Try it> Every line from the first one in the listing down to the line with "M1 — ★ (α) p860621∕p860640" should be restated word for word.

════════════════

/-
Copyright (c) 2026 the pub-hodgecm-mathlib formalisation cell (harness21).  Prover seat hodgecm-mathlib-K2E1-p15 (g0), Track B ∕ K2-LIT «5Res», h413 = `stmt-HodgeConjecture-24833`,
line `K2_E1_TraceFormulaBeta`, route of record `HCCMUnconditional`; dealer K2E1-plan (g7) `hB` ruling 13:26:48Z: the LETTER-FREE per-point family at M1 — ★ (α) p860621∕p860640
(K2E1-p12) ∘ ★ bridge p860657∕ED.2 (this seat), the band datum `f_z^φ + Σ_j qc_j(z)·bV_j` discharged from ★ row 2 and the M1 print's `hqφ`.
-/
import Summits.HodgeConjecture.HodgeConjecture.Theorems.K2E1ChiEisensteinM1FamilyExportCMTwo     -- ★ p860640 (K2E1-p12): `chiEisenstein_family_export_maximalLevel_cm_two'`
import Summits.HodgeConjecture.HodgeConjecture.Theorems.K2E1ChiEisensteinPerPointFamilyCMTwo     -- ★ p860657∕ED.2 (this seat): `exists_perPoint_truncatedFamily'`, `countable_bad`, `exists_good_ball`
import Summits.HodgeConjecture.HodgeConjecture.Theorems.K2E1ChiEisensteinConstantTermCMTwo     -- ★ p859580 (this seat): `borelConstantTerm_chiEisenstein_cm_two`
import Summits.HodgeConjecture.HodgeConjecture.Theorems.K2E1ChiMaassSelbergCMTwo               -- ★ (K2E1-p14): `IsChiSection.arithmeticBorel_mul`
import Summits.HodgeConjecture.HodgeConjecture.Theorems.K2E1SphericalHeckeEigenSectionU2       -- ★ (K2E1-p11): `continuous_borelHeight_cpow`, `norm_borelHeight_cpow`, `borelHeight_coe_pos`
import HarnessLib

/-!
# K2·E1 — `K2E1ChiEisensteinPerPointFamilyM1CMTwo`: THE LETTER-FREE PER-POINT CONTINUED TRUNCATED FAMILY AT M1 — for every level `T ≥ 1` and every point `z` of `{½ < Re} ∖ ℝ`
# off ONE countable set, a quadrant domain `D₁ ∋ z` and `Fam′` holomorphic on `D₁` with `Fam′ =ᵐ quotFun (Λ^T(Ec ·))` on the tube (`U(1,1)_{L∕L⁺}`, M1 families)

Track B ∕ K2-LIT, crux h413 = `stmt-HodgeConjecture-24833`; cell `hodgecm-mathlib`, squad K2, ENGINE E1; dealer K2E1-plan (g7) `hB` ruling (13:03:44Z ∕ 13:26:48Z).  THEOREMS ONLY (no
`def`, no `instance`, no notation, no named-fact hypothesis, no `sorry`); lane `--kind proof --supports stmt-HodgeConjecture-24833 --as helper` (count-neutral).  Closes no socket.

WHAT ([MoeglinWaldspurger1995, II.1.7, IV.2.3]; [BernsteinLapid2019, Thm 2.3, §4]).  ONE CALL of ★ K2E1-p12's export `chiEisenstein_family_export_maximalLevel_cm_two'` (the M1 print p860338 +
the per-ball continued truncated families `Fam_n` on `U_n ∖ P`), then ★ `exists_perPoint_truncatedFamily'` with the BAND DATUM `w z := f_z^φ + Σ_j qc_j(z)·bV_j` DISCHARGED here:
left-`B(F)`-invariance (★ `IsChiSection.arithmeticBorel_mul` for `φ` and the `bV_j`, ★ `borelHeight_arithmeticBorel_mul`), continuity (★ `continuous_borelHeight_cpow`), holomorphy off
`P` (`H^z` entire, `qc_j` ★ (E3)), LOCAL BOUNDEDNESS on bands above height `1` (`|H^z| = H^{Re z} ≤ hi^{|Re z₀| + r}`, `qc_j` continuous on a closed disc `⊆ Pᶜ`), and the TUBE
constant term (★ row 2 `borelConstantTerm_chiEisenstein_cm_two` + `hqφ` + `qc = q` on the tube).  The countable bad set is `S := P ∪ ⋃_n (D_n ∖ U_n)` (★ `countable_bad`).
* **`chiEisenstein_perPoint_family_maximalLevel_cm_two`** — the M1 print's binders VERBATIM ⟹ `∃ q Ec qc P`, (E1)–(E4) VERBATIM, `∧ ∃ S countable ⊇ P, ∀ T ≥ 1, ∀ z (½ < Re z, Im z ≠ 0,
  z ∉ S), ∃ D₁ O₁ O₂' Fam′, ‹the `hdat` clauses of ★ p860603›` — feed `hB_of_perPoint_selfDual_truncatedFamily` ∕ `hB_of_hB_off_exceptional` with the consumer's self-dual `h4`.

HONEST LABEL: HC_CM is proved only modulo the 7 printed citations (2 remaining named inputs: hLiu418 = `stmt-HodgeConjecture-24832`, h413 = `stmt-HodgeConjecture-24833`) until rung 0
closes; this file asserts no named fact and closes no socket; the only hypothesis beyond the structural data is the M1 condition `hφinf` (as in ★ p860338).

## References
* [MoeglinWaldspurger1995] C. Mœglin, J.-L. Waldspurger, *Spectral decomposition and Eisenstein series* (1995), II.1.7, IV.2.3, IV.3.12 (a).
* [BernsteinLapid2019] J. Bernstein, E. Lapid, *On the meromorphic continuation of Eisenstein series*, J. AMS 37 (2024), Thm 2.3, §4, §7.
-/

set_option autoImplicit false
set_option linter.dupNamespace false  -- the mandated namespace repeats the summit's segment (`HodgeConjecture.HodgeConjecture`)

noncomputable section

open MeasureTheory Measure Filter Topology Set NumberField IsDedekindDomain Metric
open scoped NNReal ENNReal
open Literature.MeasureTheory.Group Literature.NumberTheory Literature.NumberTheory.Automorphic Literature.NumberTheory.Automorphic.UnitaryGroup AdelicGroupData
open Literature.NumberTheory.GaloisRepresentations (HeckeCharacter)
open Summit.HodgeConjecture.HodgeConjecture.Cruxes.H413.K2E1BorelEisensteinU
open Summit.HodgeConjecture.HodgeConjecture.Cruxes.H413.K2E1BLBorelSpacesU2Defs
open Summit.HodgeConjecture.HodgeConjecture.Cruxes.H413.K2E1BLBorelOperatorsU2Defs
open Summit.HodgeConjecture.HodgeConjecture.Cruxes.H413.K2E1CharacterEisensteinU2Defs
open Summit.HodgeConjecture.HodgeConjecture.Cruxes.H413.K2E1ChiSectionSpaceU2Defs
open Summit.HodgeConjecture.HodgeConjecture.Cruxes.H413.K2E1ChiEisensteinM1FamilyExportCMTwo (chiEisenstein_family_export_maximalLevel_cm_two')
open Summit.HodgeConjecture.HodgeConjecture.Cruxes.H413.K2E1ChiEisensteinPerPointFamilyCMTwo (exists_perPoint_truncatedFamily' countable_bad exists_good_ball)
open Summit.HodgeConjecture.HodgeConjecture.Cruxes.H413.K2E1ChiEisensteinConstantTermCMTwo (borelConstantTerm_chiEisenstein_cm_two)
open Summit.HodgeConjecture.HodgeConjecture.Cruxes.H413.K2E1SphericalHeckeEigenSectionU2 (continuous_borelHeight_cpow norm_borelHeight_cpow borelHeight_coe_pos)

namespace Summit.HodgeConjecture.HodgeConjecture.Cruxes.H413.K2E1ChiEisensteinPerPointFamilyM1CMTwo

variable (L : Type) [Field L] [NumberField L] [IsCMField L]
  [MeasurableSpace (quasiSplit (↥(maximalRealSubfield L)) L (IsCMField.complexConj L) 2).Adelic] [BorelSpace (quasiSplit (↥(maximalRealSubfield L)) L (IsCMField.complexConj L) 2).Adelic]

════════════════

Solution for this task>
/-
Copyright (c) 2026 the pub-hodgecm-mathlib formalisation cell (harness21).  Prover seat hodgecm-mathlib-K2E1-p15 (g0), Track B ∕ K2-LIT «5Res», h413 = `stmt-HodgeConjecture-24833`,
line `K2_E1_TraceFormulaBeta`, route of record `HCCMUnconditional`; dealer K2E1-plan (g7) `hB` ruling 13:26:48Z: the LETTER-FREE per-point family at M1 — ★ (α) p860621∕p860640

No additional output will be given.